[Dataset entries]
import Literature.NumberTheory.LFunctions.WeilFinitePrimeSliver
import HarnessLib

/-!
# RiemannHypothesis / GroundBarta — rung 4 (`EvenWinsBeyondArch`), `c = 83/100`: the constants shared by the EVEN and the ODD last files

Helper file (`--supports stmt-RiemannHypothesis-18085`), RH-free, no named facts.  Prover A g21 (unit `sr-gb-rung-a`).

The three-zone weighted Gram assemblies of BOTH sector blocks at `c = 83/100` (`…DeflationN83ELastA` / `…N83ELast` for the even block,
`…DeflationN83OLastA` / `…N83OLast` for the odd block) use the same zone thresholds `y₄ = 12·c/m = 83/150` and `y₅ = 16·c/m = 166/225`
(`m = 18` sub-intervals) and the same rational majorants `κ₄ = 433217/1250000 ≥ (log 2)/2`, `κ₅ = 3598813/5000000 ≥ log 5/√5` of the two
prime weights.  This module states them ONCE, together with the five elementary inequalities and the two measurability facts both
assemblies consume, so that neither sector file restates a declaration of the other (sector twins with definitionally equal statements
are one declaration for the tree).

Contents: `n83Lk4`, `n83Lk5`, `n83Ly4`, `n83Ly5`; `n83L_hy4` / `n83L_hy5` (the thresholds ARE `12·c/m`, `16·c/m` — literal form,
definitionally the R-layers' `ro83c / ro83m` and `re83c / re83m` forms since all four window constants unfold to `83/100` and `18`);
`n83L_hk4`, `n83L_hk5`, `n83L_hy4le`, `n83L_hy5le`, `n83L_hy45`; `n83L_measE4`, `n83L_measE5`.
-/

set_option linter.dupNamespace false

namespace Summit.RiemannHypothesis.RiemannHypothesis.Theorems.EvenWinsBeyondArch

open Literature.NumberTheory.LFunctions

/-- `κ₄ = 433217/1250000`, a rational majorant of the prime weight `(log 2)/2 = log 4/√4`. -/
def n83Lk4 : ℚ := ((433217 : ℚ)/1250000)

/-- `κ₅ = 3598813/5000000`, a rational majorant of the prime weight `log 5/√5`. -/
def n83Lk5 : ℚ := ((3598813 : ℚ)/5000000)

/-- the middle-zone threshold `y₄ = 12·(83/100)/18 = 83/150`. -/
def n83Ly4 : ℚ := ((83 : ℚ)/150)

/-- the outer-zone threshold `y₅ = 16·(83/100)/18 = 166/225`. -/
def n83Ly5 : ℚ := ((166 : ℚ)/225)

/-- `y₄` is the R-layer's zone edge `n₁·c/m` with `n₁ = 12`, `c = 83/100`, `m = 18` (literal form). -/
theorem n83L_hy4 : ((n83Ly4 : ℚ) : ℝ) = ((((12 : ℚ) * (((83 : ℚ)/100) / ((18 : ℕ) : ℚ)) : ℚ)) : ℝ) := by norm_num [n83Ly4]

/-- `y₅` is the R-layer's zone edge `n₂·c/m` with `n₂ = 16`, `c = 83/100`, `m = 18` (literal form). -/
theorem n83L_hy5 : ((n83Ly5 : ℚ) : ℝ) = ((((16 : ℚ) * (((83 : ℚ)/100) / ((18 : ℕ) : ℚ)) : ℚ)) : ℝ) := by norm_num [n83Ly5]

/-- `(log 2)/2 ≤ κ₄` (Mathlib's `Real.log_two_lt_d9`). -/
theorem n83L_hk4 : Real.log 2 / 2 ≤ ((n83Lk4 : ℚ) : ℝ) := by
  have := Real.log_two_lt_d9
  unfold n83Lk4; push_cast; linarith

/-- `log 5/√5 ≤ κ₅` (`Literature…log_five_div_sqrt_five_le`: `≤ 0.7197626`). -/
theorem n83L_hk5 : Real.log 5 / Real.sqrt 5 ≤ ((n83Lk5 : ℚ) : ℝ) := by
  have h := log_five_div_sqrt_five_le
  unfold n83Lk5; push_cast; norm_num at h ⊢; exact h

/-- `y₄ ≤ log 4 − 83/100`: the middle zone starts beyond the reach of the `n = 4` shift inside the window. -/
theorem n83L_hy4le : ((n83Ly4 : ℚ) : ℝ) ≤ Real.log 4 - 83 / 100 := by
  have h2 := Real.log_two_gt_d9
  have h4 : Real.log 4 = 2 * Real.log 2 := by
    rw [show (4 : ℝ) = 2 ^ 2 by norm_num, Real.log_pow]; push_cast; ring
  unfold n83Ly4; push_cast; rw [h4]; linarith

/-- `y₅ ≤ log 5 − 83/100` (via `log 5 ≥ 2 log 2 + (1 − 4/5)`). -/
theorem n83L_hy5le : ((n83Ly5 : ℚ) : ℝ) ≤ Real.log 5 - 83 / 100 := by
  have h2 := Real.log_two_gt_d9
  have h4 : Real.log 4 = 2 * Real.log 2 := by
    rw [show (4 : ℝ) = 2 ^ 2 by norm_num, Real.log_pow]; push_cast; ring
  have h54 : 1 - (5 / 4 : ℝ)⁻¹ ≤ Real.log (5 / 4) := Real.one_sub_inv_le_log_of_pos (by norm_num)
  have h5 : Real.log 5 = Real.log 4 + Real.log (5 / 4) := by
    rw [← Real.log_mul (by norm_num) (by norm_num)]; norm_num
  unfold n83Ly5; push_cast; rw [h5, h4]; norm_num at h54 ⊢; linarith

/-- `y₄ ≤ y₅`. -/
theorem n83L_hy45 : ((n83Ly4 : ℚ) : ℝ) ≤ ((n83Ly5 : ℚ) : ℝ) := by norm_num [n83Ly4, n83Ly5]

/-- The outer zone `{y₅ ≤ |u|}` is measurable. -/
theorem n83L_measE5 : MeasurableSet {u : ℝ | ((n83Ly5 : ℚ) : ℝ) ≤ |u|} :=
  measurableSet_le measurable_const continuous_abs.measurable

/-- The middle zone `{y₄ ≤ |u|}` is measurable. -/
theorem n83L_measE4 : MeasurableSet {u : ℝ | ((n83Ly4 : ℚ) : ℝ) ≤ |u|} :=
  measurableSet_le measurable_const continuous_abs.measurable

end Summit.RiemannHypothesis.RiemannHypothesis.Theorems.EvenWinsBeyondArch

> _EXERCISE DESCRIPTION_
The data should be copied out in full, exactly as it reads.

> _SOLUTION TO THE EXERCISE_
import Literature.NumberTheory.LFunctions.WeilFinitePrimeSliver
import HarnessLib

/-!
# RiemannHypothesis / GroundBarta — rung 4 (`EvenWinsBeyondArch`), `c = 83/100`: the constants shared by the EVEN and the ODD last files

Helper file (`--supports stmt-RiemannHypothesis-18085`), RH-free, no named facts.  Prover A g21 (unit `sr-gb-rung-a`).

The three-zone weighted Gram assemblies of BOTH sector blocks at `c = 83/100` (`…DeflationN83ELastA` / `…N83ELast` for the even block,
`…DeflationN83OLastA` / `…N83OLast` for the odd block) use the same zone thresholds `y₄ = 12·c/m = 83/150` and `y₅ = 16·c/m = 166/225`
(`m = 18` sub-intervals) and the same rational majorants `κ₄ = 433217/1250000 ≥ (log 2)/2`, `κ₅ = 3598813/5000000 ≥ log 5/√5` of the two
prime weights.  This module states them ONCE, together with the five elementary inequalities and the two measurability facts both
assemblies consume, so that neither sector file restates a declaration of the other (sector twins with definitionally equal statements
are one declaration for the tree).

Contents: `n83Lk4`, `n83Lk5`, `n83Ly4`, `n83Ly5`; `n83L_hy4` / `n83L_hy5` (the thresholds ARE `12·c/m`, `16·c/m` — literal form,
definitionally the R-layers' `ro83c / ro83m` and `re83c / re83m` forms since all four window constants unfold to `83/100` and `18`);
`n83L_hk4`, `n83L_hk5`, `n83L_hy4le`, `n83L_hy5le`, `n83L_hy45`; `n83L_measE4`, `n83L_measE5`.
-/

set_option linter.dupNamespace false

namespace Summit.RiemannHypothesis.RiemannHypothesis.Theorems.EvenWinsBeyondArch

open Literature.NumberTheory.LFunctions

/-- `κ₄ = 433217/1250000`, a rational majorant of the prime weight `(log 2)/2 = log 4/√4`. -/
def n83Lk4 : ℚ := ((433217 : ℚ)/1250000)

/-- `κ₅ = 3598813/5000000`, a rational majorant of the prime weight `log 5/√5`. -/
def n83Lk5 : ℚ := ((3598813 : ℚ)/5000000)

/-- the middle-zone threshold `y₄ = 12·(83/100)/18 = 83/150`. -/
def n83Ly4 : ℚ := ((83 : ℚ)/150)

/-- the outer-zone threshold `y₅ = 16·(83/100)/18 = 166/225`. -/
def n83Ly5 : ℚ := ((166 : ℚ)/225)

/-- `y₄` is the R-layer's zone edge `n₁·c/m` with `n₁ = 12`, `c = 83/100`, `m = 18` (literal form). -/
theorem n83L_hy4 : ((n83Ly4 : ℚ) : ℝ) = ((((12 : ℚ) * (((83 : ℚ)/100) / ((18 : ℕ) : ℚ)) : ℚ)) : ℝ) := by norm_num [n83Ly4]

/-- `y₅` is the R-layer's zone edge `n₂·c/m` with `n₂ = 16`, `c = 83/100`, `m = 18` (literal form). -/
theorem n83L_hy5 : ((n83Ly5 : ℚ) : ℝ) = ((((16 : ℚ) * (((83 : ℚ)/100) / ((18 : ℕ) : ℚ)) : ℚ)) : ℝ) := by norm_num [n83Ly5]

/-- `(log 2)/2 ≤ κ₄` (Mathlib's `Real.log_two_lt_d9`). -/
theorem n83L_hk4 : Real.log 2 / 2 ≤ ((n83Lk4 : ℚ) : ℝ) := by
  have := Real.log_two_lt_d9
  unfold n83Lk4; push_cast; linarith

/-- `log 5/√5 ≤ κ₅` (`Literature…log_five_div_sqrt_five_le`: `≤ 0.7197626`). -/
theorem n83L_hk5 : Real.log 5 / Real.sqrt 5 ≤ ((n83Lk5 : ℚ) : ℝ) := by
  have h := log_five_div_sqrt_five_le
  unfold n83Lk5; push_cast; norm_num at h ⊢; exact h

/-- `y₄ ≤ log 4 − 83/100`: the middle zone starts beyond the reach of the `n = 4` shift inside the window. -/
theorem n83L_hy4le : ((n83Ly4 : ℚ) : ℝ) ≤ Real.log 4 - 83 / 100 := by
  have h2 := Real.log_two_gt_d9
  have h4 : Real.log 4 = 2 * Real.log 2 := by
    rw [show (4 : ℝ) = 2 ^ 2 by norm_num, Real.log_pow]; push_cast; ring
  unfold n83Ly4; push_cast; rw [h4]; linarith

/-- `y₅ ≤ log 5 − 83/100` (via `log 5 ≥ 2 log 2 + (1 − 4/5)`). -/
theorem n83L_hy5le : ((n83Ly5 : ℚ) : ℝ) ≤ Real.log 5 - 83 / 100 := by
  have h2 := Real.log_two_gt_d9
  have h4 : Real.log 4 = 2 * Real.log 2 := by
    rw [show (4 : ℝ) = 2 ^ 2 by norm_num, Real.log_pow]; push_cast; ring
  have h54 : 1 - (5 / 4 : ℝ)⁻¹ ≤ Real.log (5 / 4) := Real.one_sub_inv_le_log_of_pos (by norm_num)
  have h5 : Real.log 5 = Real.log 4 + Real.log (5 / 4) := by
    rw [← Real.log_mul (by norm_num) (by norm_num)]; norm_num
  unfold n83Ly5; push_cast; rw [h5, h4]; norm_num at h54 ⊢; linarith

/-- `y₄ ≤ y₅`. -/
theorem n83L_hy45 : ((n83Ly4 : ℚ) : ℝ) ≤ ((n83Ly5 : ℚ) : ℝ) := by norm_num [n83Ly4, n83Ly5]

/-- The outer zone `{y₅ ≤ |u|}` is measurable. -/
theorem n83L_measE5 : MeasurableSet {u : ℝ | ((n83Ly5 : ℚ) : ℝ) ≤ |u|} :=
  measurableSet_le measurable_const continuous_abs.measurable

/-- The middle zone `{y₄ ≤ |u|}` is measurable. -/
theorem n83L_measE4 : MeasurableSet {u : ℝ | ((n83Ly4 : ℚ) : ℝ) ≤ |u|} :=
  measurableSet_le measurable_const continuous_abs.measurable

end Summit.RiemannHypothesis.RiemannHypothesis.Theorems.EvenWinsBeyondArch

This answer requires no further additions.